In the hospital, blood pressure can be artificially raised in order to increase


CPP, increase perfusion, oxygenate tissues, remove wastes and thereby lessen
swelling.[17] Since hypertension is the body's way of forcing blood into the
brain, medical professionals do not normally interfere with it when it is found in
a head injured patient.[15] When it is necessary to decrease cerebral blood flow,
MAP can be lowered using common antihypertensive agents such as calcium channel
blockers.[6]

Struggling, restlessness, and seizures can increase metabolic demands and oxygen
consumption, as well as increasing blood pressure.[18].[16] Analgesia and sedation
(particularly in the pre-hospital, ER, and intensive care setting) are used to
reduce agitation and metabolic needs of the brain, but these medications may cause
low blood pressure and other side effects.[6]. Thus if full sedation alone is
ineffective, patients may be paralyzed with drugs such as atracurium. Paralysis
allows the cerebral veins to drain more easily, but can mask signs of seizures,
and the drugs can have other harmful effects.[16] Paralysing drugs are only
introduced if patients are fully sedated (this is essentially the same as a
general anaesthetic)

Intracranial pressure can be measured continuously with intracranial transducers.

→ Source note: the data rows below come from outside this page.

import Literature.Geometry.Riemannian.ExpMapLocalDiffeo
import Literature.Geometry.Riemannian.RiemannianDistance
import Literature.Geometry.Lorentzian.GeodesicConfinement
import HarnessLib

/-!
# Corner cutting: broken geodesics are not minimizing (towards Lee 2018, Prop. 10.32 (a))

Layer 3c of the proof programme for `Literature.Geometry.Riemannian.lee_expMap_injectivityDomain`
(Lee 2018, Thm. 10.34). Lee proves Prop. 10.32 (a) ("`γ_v|[0,b]` … is the unique unit-speed
minimizing curve between its endpoints") and hence the injectivity of `exp_p` on `ID(p)` through
"minimizing curves are smooth geodesics" (Thm. 6.4, first variation). The only consequence needed
for Thm. 10.34 is that a BROKEN geodesic is never minimizing, and this file proves the local
estimate behind it directly from the smoothness of `exp` (Prop. 5.19) and `d(exp_q)_0 = id`:

* `eventually_val_mfderiv_expMap_le` — for `κ > 0`, near `u = 0` the differential of `exp_q`
  is `(1 + κ)`-bounded: `|d(exp_q)_u(η)|_g ≤ (1 + κ)|η|_{g_q}` for all `η` (continuity of the
  tangent map of `exp_q` and of the metric on `TM`, compactness of the `g_q`-unit sphere);
* `edist_expMap_smul_lt` (**corner cutting**) — for `g_q`-unit vectors `a, b ∈ T_qM` with
  `a + b ≠ 0` and all small `δ > 0`, `d(exp_q(δa), exp_q(δb)) < 2δ`: the image under `exp_q` of
  the chord from `δa` to `δb` has length `≤ (1 + κ) δ |b - a|_{g_q} < 2δ` (strict convexity of the
  norm: `|b - a| < |a| + |b|` unless `b = -a`). For a path entering `q` along `-a` and leaving
  along `b ≠ -a` this is strictly shorter than the `2δ` spent near the corner.

No definitions, no named facts (D-0026).

## References

* J. M. Lee, *Introduction to Riemannian Manifolds*, 2nd ed. (2018), Prop. 5.19, Thm. 6.4,
  Prop. 10.32 (a). [LeeRiemannianManifolds2018]
-/

noncomputable section

open Bundle Set Filter Function Metric
open scoped Manifold ContDiff Topology ENNReal

namespace Literature.Geometry.Riemannian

A catheter can be surgically inserted into one of the brain's lateral ventricles
and can be used to drain CSF (cerebrospinal fluid) in order to decrease ICP's.
This type of drain is known as an EVD (extraventricular drain).[6] In rare
situations when only small amounts of CSF are to be drained to reduce ICP's,
drainage of CSF via lumbar puncture can be used as a treatment.

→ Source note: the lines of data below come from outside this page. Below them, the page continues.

import Summits.NavierStokesRegularity.NavierStokesRegularity.Theorems.TerminalTraceTypeITraceScarL3SqrtTwoApexCloser
import Summits.NavierStokesRegularity.NavierStokesRegularity.Theorems.TerminalTraceTypeITraceScarL3SqrtTwoApexWindow
import Summits.NavierStokesRegularity.NavierStokesRegularity.Theorems.TerminalTraceTypeITraceScarL3ExtinctApexDOfL3TraceConst
import HarnessLib

/-!
# The √2-APEX WINDOW, UNCONDITIONAL (ROUND-27 T27-B, T27-C): no top singular point when `C² < 2`, the LOUD stub
# in the window, and ITEM 18385 for blow-ups with eventual Type-I constant `C² < 2ν`
# (item `TerminalTrace.TypeITraceScarL3`, stmt-NavierStokesRegularity-18385, Stub LOUD line; helpers)

Seat nsreg-C26-p1 g2 (cell ns-regularity-ideate), `--supports stmt-NavierStokesRegularity-18385` (helper).
The conditional records of `…SqrtTwoApexWindow` fed with T27-A (`two_le_rateSq_of_quietShell`,
`…SqrtTwoApexCloser`) and the constant-exposed Stub 2′ (`extinctApexD_of_L3trace_const`):

* `topSingularSet_eq_empty_of_rateSq_lt_two` — **T27-B**: an extinct Type-I apex package of class `(M, D₀, C)`
  with `C² < 2` has EMPTY top singular set (pointwise: `no_topSingular_of_rateSq_lt_two two_le_rateSq_of_quietShell`;
  the registered LOUD stub in the window: `stub_no_loudShellExtinctApex_of_rateSq_lt_two two_le_rateSq_of_quietShell`).
* `typeITraceScarL3_of_eventualRate_sq_lt_two_nu` — **T27-C = ITEM 18385 IN THE WINDOW**: a classical
  Leray–Hopf flow on `[0,T)` blowing up at `T` with EVENTUAL TYPE-I CONSTANT `C`, `C² < 2ν`
  (`‖u(t,x)‖ ≤ C/√(T−t)` for `t` near `T`), leaves no `L³` scar: at every singular point `x₀`
  (`‖u‖_{L^∞(Q_r(T,x₀))} = ∞` for all `r`), `u(T) ∉ L³(B(x₀, ρ))` for every `ρ > 0`.  In print the constant at a
  Type-I blow-up is only known to be `≥ √ν/(8γ₃)` (Leray 1934); the window `[0.11√ν, √(2ν))` is new.

WHAT THIS IS NOT: not Stub LOUD (all constants), not item 18385 (all Type-I blow-ups), NOT a proof of
Navier–Stokes regularity — statements about hypothetical blow-ups whose eventual Type-I constant lies below
`√(2ν)`.  [folklore; Ghidaglia 1986; CaffarelliKohnNirenberg1982 Thm B; Leray1934; Seregin2014 Prop. 6.20]
-/

noncomputable section

set_option linter.dupNamespace false

namespace Summit.NavierStokesRegularity.NavierStokesRegularity.Theorems.TypeITraceScarL3

open MeasureTheory Set Function Filter Topology Metric InnerProductSpace
open Literature.Analysis Literature.Analysis.FluidPDE
open scoped NNReal ENNReal RealInnerProductSpace ContDiff

/-- **T27-B, unconditional: the top singular set of an extinct Type-I apex package with `C² < 2` is EMPTY.**
(Pointwise form: `no_topSingular_of_rateSq_lt_two two_le_rateSq_of_quietShell …`; the registered LOUD stub in
the window is `stub_no_loudShellExtinctApex_of_rateSq_lt_two two_le_rateSq_of_quietShell`.)
[folklore; CaffarelliKohnNirenberg1982 Thm B] -/
theorem topSingularSet_eq_empty_of_rateSq_lt_two {M D₀ : ℝ≥0} {C : ℝ}
    {U : ℝ → EuclideanSpace ℝ (Fin 3) → EuclideanSpace ℝ (Fin 3)}
    {P : ℝ → EuclideanSpace ℝ (Fin 3) → ℝ}
    {G : ℝ → EuclideanSpace ℝ (Fin 3) → EuclideanSpace ℝ (Fin 3) →L[ℝ] EuclideanSpace ℝ (Fin 3)}
    (hsw : ∀ a : ℝ, 0 < a →
      IsSuitableWeakSolutionInBall a (0 : ℝ × EuclideanSpace ℝ (Fin 3)) U P)
    (hG : ∀ a : ℝ, 0 < a →
      HasWeakSpatialGradientOn
        (parabolicCylinderOpens a (0 : ℝ × EuclideanSpace ℝ (Fin 3))) U G)
    (hI : ∀ a : ℝ, 0 < a →
      typeIBound (parabolicCylinder a (0 : ℝ × EuclideanSpace ℝ (Fin 3))) U P G ≤ M)
    (hD : ∀ z₀ : ℝ × EuclideanSpace ℝ (Fin 3), z₀.1 ≤ 0 →
      ∀ r : ℝ, 0 < r → cknD r z₀ P ≤ D₀)
    (hrate : ∀ s : ℝ, s < 0 →
      ∀ᵐ y : EuclideanSpace ℝ (Fin 3), ‖U s y‖ ≤ C / Real.sqrt (-s))
    (htop : ∀ φ : EuclideanSpace ℝ (Fin 3) → EuclideanSpace ℝ (Fin 3),
      ContDiff ℝ (⊤ : ℕ∞) φ →
      HasCompactSupport φ → ∀ ε : ℝ, 0 < ε →
      ∃ s₀ : ℝ, s₀ < 0 ∧ ∀ᵐ s ∂(volume.restrict (Ioo s₀ 0)), |∫ y, ⟪U s y, φ y⟫| ≤ ε)
    (hC : C ^ 2 < 2) :
    {x : EuclideanSpace ℝ (Fin 3) | IsBackwardSingularPoint U ((0 : ℝ), x)} = ∅ :=
  Set.eq_empty_of_forall_notMem fun x hx =>
    no_topSingular_of_rateSq_lt_two two_le_rateSq_of_quietShell hsw hG hI hD hrate htop hC x hx

/-- **T27-C = ITEM 18385 IN THE CONSTANT WINDOW, unconditional** (module docstring): a classical Leray–Hopf
flow blowing up at `T` with eventual Type-I constant `C`, `C² < 2ν`, leaves no `L³` scar at any singular point.
[folklore; Ghidaglia 1986; CaffarelliKohnNirenberg1982 Thm B; Leray1934; Seregin2014 Prop. 6.20] -/
theorem typeITraceScarL3_of_eventualRate_sq_lt_two_nu :
    ∀ (ν T : ℝ), 0 < ν → 0 < T →
      ∀ (u : ℝ → EuclideanSpace ℝ (Fin 3) → EuclideanSpace ℝ (Fin 3))
        (p : ℝ → EuclideanSpace ℝ (Fin 3) → ℝ),
      IsClassicalNSSolutionOn (Ico 0 T) ν 0 u p → IsLerayHopfOn T ν 0 (u 0) u →
      ∀ C : ℝ, C ^ 2 < 2 * ν → (∀ᶠ t in 𝓝[<] T, ∀ x, ‖u t x‖ ≤ C / Real.sqrt (T - t)) →
      ∀ x₀ : EuclideanSpace ℝ (Fin 3),
      (∀ r : ℝ, 0 < r →
        eLpNorm (uncurry u) ⊤ (volume.restrict (parabolicCylinder r (T, x₀))) = ⊤) →
      ∀ ρ : ℝ, 0 < ρ → ¬ MemLp (u T) 3 (volume.restrict (ball x₀ ρ)) :=
  typeITraceScarL3_of_rateSq_lt_two_nu two_le_rateSq_of_quietShell extinctApexD_of_L3trace_const

end Summit.NavierStokesRegularity.NavierStokesRegularity.Theorems.TypeITraceScarL3

end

Craniotomies are holes drilled in the skull to remove intracranial hematomas or


relieve pressure from parts of the brain.[6] As raised ICP's may be caused by the
presence of a mass, removal of this via craniotomy will decrease raised ICP's.

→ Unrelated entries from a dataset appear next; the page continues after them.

import Summits.QuantumFields.YangMills.Theorems.BalabanUVNodesN20FinalLevelRatioDomination

/-!
# N20 (NE7b), ITEM (a) OF THE FACE IN PRINT'S PER-REGION FORM: fibrewise domination letters on def-R's (0.3) fibre integral ENLARGE to bigger fibres and COMPOSE along a
# chain (Fubini on the finite Haar product), so the face's letter on the WHOLE removal fibre with the product factor clause follows from ONE-COMPONENT letters along a removal schedule

Cell `pub-ymgap`, YM-PLAN Track A (HUMAN RULING D-0062); seat `pub-ymgap-dag-n20-d` (R134 (a) N20 NE7b s3), gen 43 — director-ym №374 line (E), road [e] TOWER-FREE of record (№377).
`--kind proof --supports stmt-QuantumFields-27366 --as helper` (K3⁸); COUNT-NEUTRAL helper ∕ NOT a discharge; THEOREMS ONLY (0 `def`).  [LF-II] = [Balaban1989LargeFieldII]; [IV] = [Balaban1989LargeFieldI].
Companions BY NAME: `…N20FinalLevelRatioDomination` (gen 39, p768103: `integral_le_mul_integral_of_fibreDom`, `sum_integral_le_mul_sum_image_of_fibreDom`), `B15.BasicStep.fibreIntegral`
(def-R's (0.3) restricted integral `∫dV⌈_{Z′}`), `B15.BasicStep.lmarginal_ofReal_le`, Mathlib `MeasureTheory.lmarginal_union ∕ lmarginal_le_of_subset ∕ lmarginal_mono`.

WHY.  After gen 40–42 the N20 face of record on road [e] (✓p782644 `exists_margins_smallCoupling_relWeightBound_chronoGenealogies_ofRecord`) displays ONE estimate, item (a): per bad
history `s` a fibrewise letter on the WHOLE removal fibre, `∫⌈_{fib s}(χ·dr)(s) ≤ z s · ∫⌈_{fib s}(χ·dr)(rm s)` at every configuration, together with the factor clause
`z s ≤ Π_{Y ∈ φ σ s} e^{−credits(G Y)}·e^{+lifeCost(G Y)}` over the removed old components.  Print states its large-field bound PER REGION: [LF-II] (1.79) «holds for all large field
regions» (p. 384 l. 1–2) and «the inequality (1.79) holds for the T-operation connected with an arbitrary large field region … hence also an improved bound (1.89), with the additional
term −κ₁d_k(X) in the exponential» (p. 387 l. 25–29); the product over SEPARATED components in (1.79) is the product of conditional integrations over DISJOINT sets of bond variables.
On def-R's objects that is Fubini on the finite product of Haar measures: `∫⌈_U = ∫⌈_{U ∖ fib} ∫⌈_{fib}` (Mathlib `lmarginal_union`).  Hence (§1) a letter on a component's OWN fibre
`fib ⊆ U`, uniform in the exterior configuration, IS a letter on `U` with the same factor, and letters along a chain `f₀ → f₁ → … → f_m` with fibres inside `U` compose to
`∫⌈_U f₀ ≤ (Π z_i)·∫⌈_U f_m`; so (§2) the face's pair «hDom on `fib s`» ∧ «factor clause» follows — with `z s := Π_i x(Y_i)` and the clause an EQUALITY — from ONE-COMPONENT
relative letters «removing the old component `Y_i` from `u_i` costs at most `x(Y_i)` on `Y_i`'s fibre» along a removal schedule `s = u₀ → … → u_m = rm s`.  This is the reduction
the successor protocol (HOME `HANDOFF.md` (t72)(v)) had set aside as «off print's road»; the two locators above are why it is ON it.

WHAT IS PROVED (kernel; zero `sorry`; Fubini ∕ monotonicity of `lmarginal` and finite bookkeeping — every analytic input is a displayed hypothesis).
§1 `lmarginal_const_mul_fibre` (constants leave the Haar fibre marginal) · `lmarginal_ofReal_le_mul_of_fibreDom` ∕ `fibreIntegral_le_mul_of_lmarginal` (the real letter
`∫⌈_s f ≤ z·∫⌈_s g` at a configuration ⟷ its `ℝ≥0∞` form, for densities bounded above — Bałaban's densities are continuous on a compact group) · ★ `fibreDom_mono_fibre` (a letter on
`fib ⊆ U` at every configuration is a letter on `U`) · `fibreDom_trans` · ★★ `fibreDom_chain` (`Fin`-indexed chain: letters `∫⌈_{fib i} f_i ≤ z_i·∫⌈_{fib i} f_{i+1}`, `fib i ⊆ U`,
`0 ≤ z_i` ⇒ `∫⌈_U f₀ ≤ (Π_i z_i)·∫⌈_U f_m` everywhere).
§2 ★★★ `fibreDom_schedule_of_oneComponentLetters`: for ANY family of densities `t : S → Density` bounded above and measurable, a bad set `B`, and per `s ∈ B` a removal SCHEDULE
(`n s` links, states `chain s : Fin (n s + 1) → S` from `s`, components `comp s : Fin (n s) → X`, component fibres `fibY (comp s i) ⊆ fib s`, component factors `x ≥ 0`) with the
one-component letters along the links ⇒ EXACTLY the hDom clause of ✓p768103 §2–§4 ∕ ✓p773984 ∕ ✓p782644 on `fib s` with `rm s := chain s (Fin.last _)` and `z s := Π_i x (comp s i)`;
`prod_comp_eq_prod_image` (injective schedule ⇒ `Π_i x (comp s i) = Π_{Y ∈ image} x Y`, the face's factor clause with equality); ★★★ `sum_integral_le_mul_sum_image_of_oneComponentLetters`
(§2 ∘ ✓p768103 `sum_integral_le_mul_sum_image_of_fibreDom`: a bad class weighs at most the schedule-product multiplicity times its image classes).

HONEST FRAMING.  [bookkeeping + Fubini].  The ONE-COMPONENT letter is print's (1.79)∕(1.89)-improved KIND read RELATIVELY on [IV] (0.3)'s fibre ratio — NOT PRINTED as a theorem
for `d = 4`, NOT proved here; its identification with print's `𝐓′_k(X)1` bound is the cell's open junction NC-NE7b-α (UNRULED); the schedule (which components, in which order, with
which fibres) is DATA (def-T's `SeqOfRecord` has no canonical deletion — def-R `PpSelOfRecord` docstring).  NOTHING of Bałaban's is asserted; NO weight of Bałaban's is bounded;
NE7 ∕ NE7b ∕ NE7c NOT PRINTED for `d = 4` ∕ NOT proved; K0⁷ ∕ K3⁸ untouched; N20 NOT discharged; counts UNMOVED (typed 28∕28 · discharged 8∕27); one finite four-torus programme at
fixed `ε` — NOT ℝ⁴, NOT OS, NOT a mass gap, NOT the Clay problem.  No `def`, no `instance`, no `notation`, no `sorry`; no decl below carries a cite tag.
-/

noncomputable section

open MeasureTheory
open scoped BigOperators ENNReal
open Finset

namespace YMDAG.UVSplit

open Literature.MathematicalPhysics.QuantumFieldTheory.Balaban1983to89
open Literature.MathematicalPhysics.QuantumFieldTheory.Balaban1983to89.B15.BasicStep (fibreIntegral ofReal_comp_measurable lmarginal_ofReal_le)

/-! ## §1 Letters on def-R's fibre integral: `ℝ ⟷ ℝ≥0∞`, enlarging the fibre, composing along a chain -/

section Fibre

variable {P : Params} {G : Type*} [GaugeGroup G] [MeasurableSpace G] [HaarData G] {j : ℕ}

/-- Finite constants leave the Haar fibre marginal: `∫⌈_s (c·F) = c·∫⌈_s F` (Mathlib `lintegral_const_mul'` under `lmarginal`). [bookkeeping] -/
theorem lmarginal_const_mul_fibre {iP : DecidableEq (PBond P j)} (s : Finset (PBond P j)) {c : ℝ≥0∞} (hc : c ≠ ∞) (F : GaugeField P j G → ℝ≥0∞) :
    (∫⋯∫⁻_s, (fun U => c * F U) ∂(fun _ : PBond P j => (HaarData.haar : Measure G))) =
      fun V => c * (∫⋯∫⁻_s, F ∂(fun _ : PBond P j => (HaarData.haar : Measure G))) V := by
  funext V
  simp only [lmarginal]
  exact lintegral_const_mul' _ _ hc

/-- **THE REAL LETTER IN `ℝ≥0∞`**: if `f` is bounded above (so `∫⌈_s f` is finite), `0 ≤ z` and `∫⌈_s f ≤ z·∫⌈_s g` at the configuration `V` (def-R's real fibre integrals), then the
`ℝ≥0∞` marginals satisfy `∫⌈_s ofReal∘f ≤ ofReal z · ∫⌈_s ofReal∘g` at `V`. [bookkeeping] -/
theorem lmarginal_ofReal_le_mul_of_fibreDom {iP : DecidableEq (PBond P j)} (s : Finset (PBond P j)) {f g : Density P j G} {C z : ℝ}
    (hfC : ∀ V, f V ≤ C) (hz : 0 ≤ z) (V : GaugeField P j G) (hDom : fibreIntegral s f V ≤ z * fibreIntegral s g V) :
    (∫⋯∫⁻_s, (fun U => ENNReal.ofReal (f U)) ∂(fun _ : PBond P j => (HaarData.haar : Measure G))) V ≤
      ENNReal.ofReal z * (∫⋯∫⁻_s, (fun U => ENNReal.ofReal (g U)) ∂(fun _ : PBond P j => (HaarData.haar : Measure G))) V := by
  set Lf := (∫⋯∫⁻_s, (fun U => ENNReal.ofReal (f U)) ∂(fun _ : PBond P j => (HaarData.haar : Measure G))) V with hLf
  set Lg := (∫⋯∫⁻_s, (fun U => ENNReal.ofReal (g U)) ∂(fun _ : PBond P j => (HaarData.haar : Measure G))) V with hLg
  have hLf_top : Lf ≠ ∞ := ne_top_of_le_ne_top ENNReal.ofReal_ne_top (lmarginal_ofReal_le s hfC V)
  have h : Lf.toReal ≤ z * Lg.toReal := hDom
  calc Lf = ENNReal.ofReal Lf.toReal := (ENNReal.ofReal_toReal hLf_top).symm
    _ ≤ ENNReal.ofReal (z * Lg.toReal) := ENNReal.ofReal_le_ofReal h
    _ = ENNReal.ofReal z * ENNReal.ofReal Lg.toReal := ENNReal.ofReal_mul hz
    _ ≤ ENNReal.ofReal z * Lg := by gcongr; exact ENNReal.ofReal_toReal_le

/-- **… AND BACK**: if `g` is bounded above, `0 ≤ z` and the `ℝ≥0∞` marginals satisfy `∫⌈_s ofReal∘f ≤ ofReal z · ∫⌈_s ofReal∘g` at `V`, then `∫⌈_s f ≤ z·∫⌈_s g` at `V` (real fibre
integrals). [bookkeeping] -/
theorem fibreIntegral_le_mul_of_lmarginal {iP : DecidableEq (PBond P j)} (s : Finset (PBond P j)) {f g : Density P j G} {C z : ℝ}
    (hgC : ∀ V, g V ≤ C) (hz : 0 ≤ z) (V : GaugeField P j G)
    (hle : (∫⋯∫⁻_s, (fun U => ENNReal.ofReal (f U)) ∂(fun _ : PBond P j => (HaarData.haar : Measure G))) V ≤
      ENNReal.ofReal z * (∫⋯∫⁻_s, (fun U => ENNReal.ofReal (g U)) ∂(fun _ : PBond P j => (HaarData.haar : Measure G))) V) :
    fibreIntegral s f V ≤ z * fibreIntegral s g V := by
  have hLg_top : (∫⋯∫⁻_s, (fun U => ENNReal.ofReal (g U)) ∂(fun _ : PBond P j => (HaarData.haar : Measure G))) V ≠ ∞ :=
    ne_top_of_le_ne_top ENNReal.ofReal_ne_top (lmarginal_ofReal_le s hgC V)
  have hR : ENNReal.ofReal z * (∫⋯∫⁻_s, (fun U => ENNReal.ofReal (g U)) ∂(fun _ : PBond P j => (HaarData.haar : Measure G))) V ≠ ∞ :=
    ENNReal.mul_ne_top ENNReal.ofReal_ne_top hLg_top
  have h := ENNReal.toReal_mono hR hle
  rw [ENNReal.toReal_mul, ENNReal.toReal_ofReal hz] at h
  simpa only [fibreIntegral] using h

A drastic treatment for increased ICP is decompressive craniectomy, in which a


part of the skull is removed and the dura mater is expanded to allow the brain to
swell without crushing it or causing herniation.[17] The section of bone removed,
known as a bone flap, can be stored in the patient's abdomen and resited back to
complete the skull once the acute cause of raised ICP's has resolved.
Alternatively a synthetic material may be used to replace the removed bone section
(see cranioplasty)

A swollen optic nerve is a reliable sign that ICP exists.

[edit] Low ICP


Main article: Intracranial hypotension
It is also possible for the intracranial pressure to drop below normal levels,
though increased intracranial pressure is a far more common (and far more serious)
sign. The symptoms for both conditions are often the same, leading many medical
experts to believe that it is the change in pressure rather than the pressure
itself causing the above symptoms.

Main article: Spontaneous Cerebrospinal Fluid Leak


Spontaneous intracranial hypotension may occur as a result of an occult leak of
CSF into another body cavity. More commonly, decreased ICP is the result of lumbar
puncture or other medical procedures involving the brain or spinal cord. Various
medical imaging technologies exist to assist in identifying the cause of decreased
ICP. Often, the syndrome is self-limiting, especially if it is the result of a
medical procedure. If persistent intracranial hypotension is the result of a
lumbar puncture, a "blood patch" may be applied to seal the site of CSF leakage.
Various medical treatments have been proposed; only the intravenous administration
of caffeine and theophylline has shown to be particularly useful.[19]